KenBirman Apr 8, 2022
Maintainer

Was the code compiled with -O3, and with the debug logging feature disabled?

KenBirman Apr 8, 2022
Maintainer

More thoughts (I am out of the office, and using an iPad, so I’ll be brief)

First, the object case is surely due to marshaling. In fact if you profile a serialization module of any kind at all, because of all the copying (and perhaps byte order swapping!) performance will be at best limited to what memcpy can give, which is often in the 4-6GB/s range. Later we need to deserialize. 100G RDMA would move data at 12.5GB/s on IB, nearly 6x faster. So, on 100G the serialization will dominate by a factor of about 6 in a 100G setting and about 2 in your 25G scenario. Constructing the object in place will help, but you still have to think about how the receiver side would work. So, raw is going to win, and raw with in place construction wins the most.

Next comment: Lorenzo has begun experimenting with urdma.h, a library that maps verbs to DPDK, which has a user mode TCP stack. Or you could layer LibFabrics itself on a user mode TCP. We think LibFabrics isn’t a source of overhead: C++ 17 will in-line the method calls with -O3. But a kernel TCP stack will mean copying… and again, copying will kill our performance.

by now I’m wondering what Derecho could do over your network ordered routers! If you have a basic ordered and reliable API it might not be hard to try this.

Steamgjk Apr 9, 2022
Author

Was the code compiled with -O3, and with the debug logging feature disabled?

The above test disables debug, but not use -O3.
After I use -O3 and retest, it is still 133K req/sec

Besides, I also test the all-sender case

Each node earns about 108K req/sec, so the total throughput is about 324K req/sec

In Spindle paper, the all-sender with 3 nodes are about 600K msg/sec.

So, now for both one sender and all-sender, I get half of the performance compared with Spindle paper, i.e.
133K VS 25K ; 324K VS. 600K

For now the major difference is the hardware, 25G RoCEv2 VS 100G IB

Besides, I am not sure whether this is a bug with the all-sender program, the version cannot go beyond 1059K. After that, it will throw PERSIST_EXP_NO_SPACE_LOG (I have mounted 40G ramfs for each node, so I think it is enough)

I post this issue here #238

Steamgjk Apr 9, 2022
Author

More thoughts (I am out of the office, and using an iPad, so I’ll be brief)

First, the object case is surely due to marshaling.
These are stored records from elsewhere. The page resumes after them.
/-
Copyright (c) 2026 the pub-hodgecm-mathlib formalisation cell (harness21).  Prover seat hodgecm-mathlib-K2E4-p11 (g5), Track B ∕ K2-LIT, h413 =
`stmt-HodgeConjecture-24833`, line `K2_E1_TraceFormulaBeta`, campaign «EIS-RANK-ONE» ∕ R8-LADDER-2, «MS-2» — THE OPERATOR ROAD, PART (O2a) (dealer K2E1-plan (g6) ruling (66)
«then (O2) `K_T` bounded `HX_k →L L²` via ★ hK1»): the high-cusp smoothing operator `K_Z : 𝓗_k(𝔛) →L L²(Z_T, μZ)`, RANK-GENERIC.
-/
import Summits.HodgeConjecture.HodgeConjecture.Theorems.K2E1BLHomogeneousL2U2        -- ★ p858…: brings ★ `sub_cnstN_mem_HNcusp`, `ae_weightedTruncMeasure_iff`, `ae_lt_borelQuotHeight_weightedTruncMeasure`, the `ι`∕`δ(h)`∕`cnstN` operator defs
import HarnessLib

/-!
# h413 ∕ Track B «K2-LIT», «MS-2» — `K2E1BLHighCuspOperatorU` (RANK `N`): THE HIGH-CUSP SMOOTHING OPERATOR `K_Z : 𝓗_k(𝔛) →L[ℂ] L²(Z_T, μZ) = 𝓗_0(Z_T)`,
# `K_Z u = R(h)(ιu − cnstN ιu)` a.e. on `Z_T`, from K2's cusp-decay letter `hK1`

Cell `pub/hodgecm-mathlib`, crux H413 = `stmt-HodgeConjecture-24833`, route `HCCMUnconditional`; dealer K2E1-plan (g6) ruling (66) (operator road (O), part (O2)).  THEOREMS ONLY;
lane `--kind proof --supports stmt-HodgeConjecture-24833 --as helper` (count-neutral; closes no socket).
THE MATHEMATICS [BernsteinLapid2019, §4 Claims 4–5 p. 10; MoeglinWaldspurger1995, I.2.13].  For `u ∈ 𝓗_k(𝔛)` put `f_u := ι u − cnstN(ι u) ∈ 𝓗_k(Z_a)^cusp` (★ `sub_cnstN_mem_HNcusp`)
and `g_u := δ(h) f_u ∈ 𝓗_k(Z_{a₀})`, a.e. the right convolution `R(h) f_u` (★ `deltaShift_spec`).  K2's cusp-decay letter `hK1` — `‖R(h)f(z)‖ ≤ C‖f‖·HZ(z)^{−m}` a.e. on `Z_{a₀}` for
cuspidal `f` — makes `g_u` ESSENTIALLY BOUNDED by `C‖f_u‖·T^{−m}` on `Z_T` (`T ≥ a₀`, `T > 0`, `m ≥ 0`; `HZ > T` a.e. there), hence square-integrable for the FINITE measure `μZ|_{Z_T}`
(= ★ `weightedTruncMeasure 0 T μZ`, the weight `HZ^0 = 1`): `u ↦ [g_u] ∈ L²(Z_T, μZ)` is linear (the operators `ι`, `cnstN`, `δ(h)` are) and bounded by
`μZ(Z_T)^{1/2}·C·T^{−m}·‖(1 − cnstN)∘ι‖·‖u‖` — a continuous linear map `K_Z : 𝓗_k(𝔛) →L[ℂ] 𝓗_0(Z_T)` with `K_Z u =ᵐ R(h)(ιu − cnstN ιu)` on `Z_T`.  The target `𝓗_0(Z_T)` is chosen so that
the unfolding ★ `exists_forall_mul_lintegral_comp_pZX_eq` (at `k := 0`, `c₀ := T`) transports it to `L²(𝔛_T, μ)` verbatim ((O2b)).
* `ae_weightedTruncMeasure_zero_of_ae` — a.e. for `wtm_{k,a₀}` gives a.e. for `wtm_{0,T}` when `a₀ ≤ T`.
* **`exists_highCuspOperator`** — the head.
HONEST LABEL.  Count-neutral helper; proves no printed statement; `hK1`, `IotaBound`, `ShiftBound` are LETTERS (★ K2 `hK1_cm_two_of`, ★ P3 discharge them at the CM pair); HC_CM is proved
only modulo the 7 printed citations (2 remaining named inputs: hLiu418 = `stmt-HodgeConjecture-24832`, h413 = `stmt-HodgeConjecture-24833`) until rung 0 closes.

## References
* [BernsteinLapid2019] J. Bernstein, E. Lapid, *On the meromorphic continuation of Eisenstein series*, J. AMS 37 (2024), §4 Claims 4–5 (p. 10).
* [MoeglinWaldspurger1995] C. Mœglin, J.-L. Waldspurger, *Spectral decomposition and Eisenstein series* (1995), I.2.13.
-/

set_option autoImplicit false
set_option linter.dupNamespace false  -- the mandated namespace repeats the summit's segment (`HodgeConjecture.HodgeConjecture`)

noncomputable section

open MeasureTheory Measure NumberField IsDedekindDomain Set Filter Topology
open scoped ENNReal NNReal
open Literature.NumberTheory.Automorphic Literature.NumberTheory.Automorphic.UnitaryGroup AdelicGroupData
open Summit.HodgeConjecture.HodgeConjecture.Cruxes.H413.K2E1BLBorelSpacesU2Defs
open Summit.HodgeConjecture.HodgeConjecture.Cruxes.H413.K2E1BLBorelOperatorsU2Defs
open Summit.HodgeConjecture.HodgeConjecture.Cruxes.H413.K2E1BLSpacesU2 (sub_cnstN_mem_HNcusp)
open Summit.HodgeConjecture.HodgeConjecture.Cruxes.H413.K2E1BLShiftBoundU2 (ae_weightedTruncMeasure_iff)
open Summit.HodgeConjecture.HodgeConjecture.Cruxes.H413.K2E1TruncatedCuspCompactU2 (ae_lt_borelQuotHeight_weightedTruncMeasure measurableSet_lt_borelQuotHeight)

namespace Summit.HodgeConjecture.HodgeConjecture.Cruxes.H413.K2E1BLHighCuspOperatorU

variable {F E : Type} [Field F] [NumberField F] [Field E] [NumberField E] [Algebra F E] {c : E ≃ₐ[F] E} {N : ℕ} [NeZero N]

/-- **a.e. on `Z_{a₀}` for `HZ^{−2k}μZ|_{Z_{a₀}}` gives a.e. on `Z_T` for `μZ|_{Z_T} = wtm_{0,T}`** when `a₀ ≤ T` (★ `ae_weightedTruncMeasure_iff` twice; `Z_T ⊆ Z_{a₀}`).
[cite: BernsteinLapid2019, §4 p. 10] -/
theorem ae_weightedTruncMeasure_zero_of_ae {μZ : Measure (borelQuotient F E c N)} {k : ℕ} {a₀ T : ℝ≥0} (haT : a₀ ≤ T) {p : borelQuotient F E c N → Prop}
    (h : ∀ᵐ z ∂(weightedTruncMeasure F E c N k a₀ μZ), p z) : ∀ᵐ z ∂(weightedTruncMeasure F E c N 0 T μZ), p z := by
  rw [ae_weightedTruncMeasure_iff] at h ⊢
  exact ae_restrict_of_ae_restrict_of_subset (fun z (hz : T < borelQuotHeight F E c N z) => lt_of_le_of_lt haT hz) h

variable [MeasurableSpace (quasiSplit F E c N).Adelic]

/-- **(O2a) THE HIGH-CUSP SMOOTHING OPERATOR `K_Z : 𝓗_k(𝔛) →L[ℂ] 𝓗_0(Z_T) = L²(Z_T, μZ)`.**  Letters: `hb : IotaBound k a` (the pull-back `ι : 𝓗_k(𝔛) →L 𝓗_k(Z_a)`), `hs : ShiftBound k a a₀ h`
(the smoothing `δ(h) : 𝓗_k(Z_a) →L 𝓗_k(Z_{a₀})`), K2's cusp decay `hK1` on `Z_{a₀}` with `C, m ≥ 0`, levels `a₀ ≤ T`, `0 < T`, and `μZ(Z_T) < ∞` (as the instance
`IsFiniteMeasure (wtm_{0,T} μZ)`).  THEN there is a continuous linear `K_Z : 𝓗_k(𝔛) →L[ℂ] 𝓗_0(Z_T)` with `K_Z u =ᵐ[wtm_{0,T}] R(h)(ι u − cnstN(ι u))` for every `u`, and the bound
`‖K_Z u‖ ≤ (wtm_{0,T} Z)^{1/2}·(C·‖ι u − cnstN(ι u)‖·T^{−m})`. [cite: BernsteinLapid2019, §4 Claims 4–5 (p. 10)] [cite: MoeglinWaldspurger1995, I.2.13] -/
theorem exists_highCuspOperator {k : ℕ} {a a₀ T : ℝ≥0} {μ : Measure (quasiSplit F E c N).automorphicQuotient} {μZ : Measure (borelQuotient F E c N)}
    {νG : Measure (quasiSplit F E c N).Adelic} {h : (quasiSplit F E c N).Adelic → ℂ}
    (hb : IotaBound F E c N k a μ μZ) (hs : ShiftBound F E c N k a a₀ νG μZ h) {C m : ℝ} (hC : 0 ≤ C) (hm : 0 ≤ m)
    (hK1 : ∀ f : HNcusp F E c N k a μZ, ∀ᵐ z ∂(weightedTruncMeasure F E c N k a₀ μZ),
      ‖rightConvFun F E c N νG h ((f : HN F E c N k a μZ) : borelQuotient F E c N → ℂ) z‖ ≤ C * ‖f‖ * ((borelQuotHeight F E c N z : ℝ)) ^ (-m))
    (haT : a₀ ≤ T) (hT : 0 < T) [IsFiniteMeasure (weightedTruncMeasure F E c N 0 T μZ)] :
    ∃ KZ : HX F E c N k μ →L[ℂ] HN F E c N 0 T μZ,
      (∀ u : HX F E c N k μ, ((KZ u : HN F E c N 0 T μZ) : borelQuotient F E c N → ℂ) =ᵐ[weightedTruncMeasure F E c N 0 T μZ]
        rightConvFun F E c N νG h ((iota hb u - cnstN F E c N k a μZ (iota hb u) : HN F E c N k a μZ) : borelQuotient F E c N → ℂ)) ∧
      ∀ u : HX F E c N k μ, ‖KZ u‖ ≤ ((weightedTruncMeasure F E c N 0 T μZ) Set.univ).toReal ^ (1 / 2 : ℝ) *
        (C * ‖iota hb u - cnstN F E c N k a μZ (iota hb u)‖ * (T : ℝ) ^ (-m)) := by
  -- the operators: `Φ u = ι u − cnstN(ι u)`, `G u = δ(h)(Φ u)`
  set Φ : HX F E c N k μ →L[ℂ] HN F E c N k a μZ := ((1 : HN F E c N k a μZ →L[ℂ] HN F E c N k a μZ) - cnstN F E c N k a μZ).comp (iota hb) with hΦdef
  have hΦ : ∀ u : HX F E c N k μ, Φ u = iota hb u - cnstN F E c N k a μZ (iota hb u) := fun u => rfl
  set G : HX F E c N k μ →L[ℂ] HN F E c N k a₀ μZ := (deltaShift hs).comp Φ with hGdef
  have hG : ∀ u : HX F E c N k μ, G u = deltaShift hs (Φ u) := fun u => rfl
  -- the essential bound on `Z_T`
  have hbd : ∀ u : HX F E c N k μ, ∀ᵐ z ∂(weightedTruncMeasure F E c N 0 T μZ),
      ‖((G u : HN F E c N k a₀ μZ) : borelQuotient F E c N → ℂ) z‖ ≤ C * ‖Φ u‖ * (T : ℝ) ^ (-m) := by
    intro u
    have h1 := hK1 ⟨Φ u, by rw [hΦ]; exact sub_cnstN_mem_HNcusp (iota hb u)⟩
    have h2 := deltaShift_spec hs (Φ u)
    filter_upwards [ae_weightedTruncMeasure_zero_of_ae haT h1, ae_weightedTruncMeasure_zero_of_ae haT h2, ae_lt_borelQuotHeight_weightedTruncMeasure 0 T μZ] with z hz1 hz2 hzT
    rw [hG, hz2]
    refine hz1.trans (mul_le_mul_of_nonneg_left ?_ (mul_nonneg hC (norm_nonneg _)))
    exact Real.rpow_le_rpow_of_nonpos (NNReal.coe_pos.2 hT) (NNReal.coe_le_coe.2 hzT.le) (neg_nonpos.2 hm)
  -- square-integrability on the finite measure space `(Z_T, μZ)`
  have hmem : ∀ u : HX F E c N k μ, MemLp (((G u : HN F E c N k a₀ μZ) : borelQuotient F E c N → ℂ)) 2 (weightedTruncMeasure F E c N 0 T μZ) := fun u =>
    MemLp.of_bound (Lp.stronglyMeasurable (G u)).aestronglyMeasurable _ (hbd u)
  -- the linear map `u ↦ [g_u]`
  let Klin : HX F E c N k μ →ₗ[ℂ] HN F E c N 0 T μZ :=
    { toFun := fun u => (hmem u).toLp _
      map_add' := fun u u' => by
        rw [← MemLp.toLp_add (hmem u) (hmem u')]
        refine MemLp.toLp_congr _ _ ?_
        have h1 : ((G (u + u') : HN F E c N k a₀ μZ) : borelQuotient F E c N → ℂ) =ᵐ[weightedTruncMeasure F E c N k a₀ μZ]
            ((G u : HN F E c N k a₀ μZ) : borelQuotient F E c N → ℂ) + ((G u' : HN F E c N k a₀ μZ) : borelQuotient F E c N → ℂ) := by
          rw [map_add]; exact Lp.coeFn_add _ _
        exact ae_weightedTruncMeasure_zero_of_ae haT h1
      map_smul' := fun r u => by
        rw [RingHom.id_apply, ← MemLp.toLp_const_smul r (hmem u)]
        refine MemLp.toLp_congr _ _ ?_
        have h1 : ((G (r • u) : HN F E c N k a₀ μZ) : borelQuotient F E c N → ℂ) =ᵐ[weightedTruncMeasure F E c N k a₀ μZ]
            r • ((G u : HN F E c N k a₀ μZ) : borelQuotient F E c N → ℂ) := by
          rw [map_smul]; exact Lp.coeFn_smul _ _
        exact ae_weightedTruncMeasure_zero_of_ae haT h1 }
  -- its bound
  have hnorm : ∀ u : HX F E c N k μ, ‖Klin u‖ ≤ ((weightedTruncMeasure F E c N 0 T μZ) Set.univ).toReal ^ (1 / 2 : ℝ) * (C * ‖Φ u‖ * (T : ℝ) ^ (-m)) := by
    intro u
    have hB : 0 ≤ C * ‖Φ u‖ * (T : ℝ) ^ (-m) := mul_nonneg (mul_nonneg hC (norm_nonneg _)) (Real.rpow_nonneg (NNReal.coe_nonneg T) _)
    change ‖(hmem u).toLp _‖ ≤ _
    rw [Lp.norm_toLp]
    have h1 := eLpNorm_le_of_ae_bound (p := (2 : ℝ≥0∞)) (hbd u)
    have hne : (weightedTruncMeasure F E c N 0 T μZ) Set.univ ^ (2 : ℝ≥0∞).toReal⁻¹ * ENNReal.ofReal (C * ‖Φ u‖ * (T : ℝ) ^ (-m)) ≠ ∞ :=
      ENNReal.mul_ne_top (ENNReal.rpow_ne_top_of_nonneg (by norm_num) (measure_ne_top _ _)) ENNReal.ofReal_ne_top
    refine (ENNReal.toReal_mono hne h1).trans_eq ?_
    rw [ENNReal.toReal_mul, ENNReal.toReal_ofReal hB, ← ENNReal.toReal_rpow, ENNReal.toReal_ofNat]
    norm_num
  have hbound : ∃ B : ℝ, ∀ u : HX F E c N k μ, ‖Klin u‖ ≤ B * ‖u‖ := by
    refine ⟨((weightedTruncMeasure F E c N 0 T μZ) Set.univ).toReal ^ (1 / 2 : ℝ) * (C * ‖Φ‖ * (T : ℝ) ^ (-m)), fun u => (hnorm u).trans ?_⟩
    have h1 : ‖Φ u‖ ≤ ‖Φ‖ * ‖u‖ := Φ.le_opNorm u
    have h2 : 0 ≤ ((weightedTruncMeasure F E c N 0 T μZ) Set.univ).toReal ^ (1 / 2 : ℝ) := Real.rpow_nonneg ENNReal.toReal_nonneg _
    have h3 : 0 ≤ (T : ℝ) ^ (-m) := Real.rpow_nonneg (NNReal.coe_nonneg T) _
    calc ((weightedTruncMeasure F E c N 0 T μZ) Set.univ).toReal ^ (1 / 2 : ℝ) * (C * ‖Φ u‖ * (T : ℝ) ^ (-m))
        ≤ ((weightedTruncMeasure F E c N 0 T μZ) Set.univ).toReal ^ (1 / 2 : ℝ) * (C * (‖Φ‖ * ‖u‖) * (T : ℝ) ^ (-m)) :=
          mul_le_mul_of_nonneg_left (mul_le_mul_of_nonneg_right (mul_le_mul_of_nonneg_left h1 hC) h3) h2
      _ = ((weightedTruncMeasure F E c N 0 T μZ) Set.univ).toReal ^ (1 / 2 : ℝ) * (C * ‖Φ‖ * (T : ℝ) ^ (-m)) * ‖u‖ := by ring
  refine ⟨Klin.mkContinuousOfExistsBound hbound, fun u => ?_, fun u => ?_⟩
  · rw [LinearMap.mkContinuousOfExistsBound_apply]
    refine (MemLp.coeFn_toLp (hmem u)).trans ?_
    rw [hG, hΦ]
    exact ae_weightedTruncMeasure_zero_of_ae haT (deltaShift_spec hs _)
  · rw [LinearMap.mkContinuousOfExistsBound_apply]
    exact (hnorm u).trans_eq (by rw [hΦ])

end Summit.HodgeConjecture.HodgeConjecture.Cruxes.H413.K2E1BLHighCuspOperatorU

end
In fact if you profile a serialization module of any kind at all, because of all the copying (and perhaps byte order swapping!) performance will be at best limited to what memcpy can give, which is often in the 4-6GB/s range. Later we need to deserialize. 100G RDMA would move data at 12.5GB/s on IB, nearly 6x faster. So, on 100G the serialization will dominate by a factor of about 6 in a 100G setting and about 2 in your 25G scenario. Constructing the object in place will help, but you still have to think about how the receiver side would work. So, raw is going to win, and raw with in place construction wins the most.

Next comment: Lorenzo has begun experimenting with urdma.h, a library that maps verbs to DPDK, which has a user mode TCP stack. Or you could layer LibFabrics itself on a user mode TCP. We think LibFabrics isn’t a source of overhead: C++ 17 will in-line the method calls with -O3. But a kernel TCP stack will mean copying… and again, copying will kill our performance.

by now I’m wondering what Derecho could do over your network ordered routers! If you have a basic ordered and reliable API it might not be hard to try this.

I total agree with the First point.

For the second point, I still feel libfabric should take some responsiblity to the low performance of TCP.

https://man.archlinux.org/man/community/libfabric/fi_tcp.7.en "The provider is not intended to provide performance improvements over regular TCP sockets, but rather to allow developers to write, test,and debug application code even on platforms that do not have high-performance fabric hardware."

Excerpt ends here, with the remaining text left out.